01.目覚め
残業にきちんといつも通り取り組み、きょうは珍しく家で寝れるぞ、そう思い部屋の扉を開ける。
ベッドにすぐに倒れ込み、深いため息をつく。
「ブラックすぎる」
そうつぶやき、うつぶせの状態から仰向けになろうと体を動かす。
仰向けになった瞬間すさまじい光が天井からさしてくる。
それは強い眠気を放っているようで残業の続きの私は目がすぐに閉じていった。
次に目を覚ました時には、良く分からない建物の中にいる。
まわりには私とは髪色が異なるメイド服を着た女性たち。
そして一斉に歓声を上げ始める。
目が覚めたばかりの私には痛いくらいのその声は一人の女性が私に近づいてきた瞬間止んでいく。
そして彼女は私にこういうのだ。
「私は魔術師ですわ」
「はい?」
「一緒に働きませんか?」
働くという言葉に敏感になっている私は今のこの状況よりも気になることをつい言葉にしてしまった。
しかも食い気味で。
「その職場はホワイトですか!?」
「ホワイト?」
言葉は通じるのにホワイトという意味は通じなかったみたいだ。
そして、私が今置かれている状況に不安を感じてきた。
目覚めた私はベッドに服を替えられて寝かされていた。
けれど、体に何かの異常は感じない。
「お名前を伺っても?」
「あ、三澄琥珀です」
「あら、その瞳と同じお名前なのね」
「瞳?」
よくわからないことを言われ、疑問に思っていると相手にも通じたのか鏡を渡される。
鏡に視線を移すと日本人であった私には想像のつかない瞳の色をしていた。
そう、琥珀色をしているのだ。
黄色のようなオレンジのようなそんな色をしている。
髪の色はもともと色素がうすく茶色寄りだったがここまで瞳は薄い色をしていた覚えはない。
「ここに召喚する間に何かあったのでしょう」
「しょ、召喚!?」
「はい。貴方をこの世界に召喚したのは私ですわ」
「いや、ちょっと待ってください!」
状況に理解が追い付かない。
確かに現実世界にこんなところあったらまずいけども、異世界というのも信じがたいのだが...と頭を悩ませていると突然扉が開き、がっしりとした服を着用している男性が入ってくる。

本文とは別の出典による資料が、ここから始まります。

import Mathlib
import HarnessLib
import HarnessLib.Audit
import Summits.AtomisticToContinuum.Statement
import Literature.MathematicalPhysics.QuantumManyBody.PeriodicBoseGas
import Summits.AtomisticToContinuum.BoseEinsteinCondensation.Theorems.BECGroundStateSOSPeriodicEnergyFinite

そして、私の目の前に来ると素早い動きで頭を下げられる。
わけも分からずおろおろしているとあちらから言葉が聞こえた。
そして、第一声は
「申し訳ないことをした!」
「あら、国王いらすなら先におしゃって下さいと言っているのに」
「君はいつも...誰のせいだと思っているんだ!」
「あの...?」
「申し遅れた、シラグ・ラントリトと申す。」
「私はミュアリー・ラントリトですわ」
周りをもう一度見返してみると私を囲んでいるメイド服の女性達は腰を低くしている。
私は本当に違う世界に来てしまったようだ。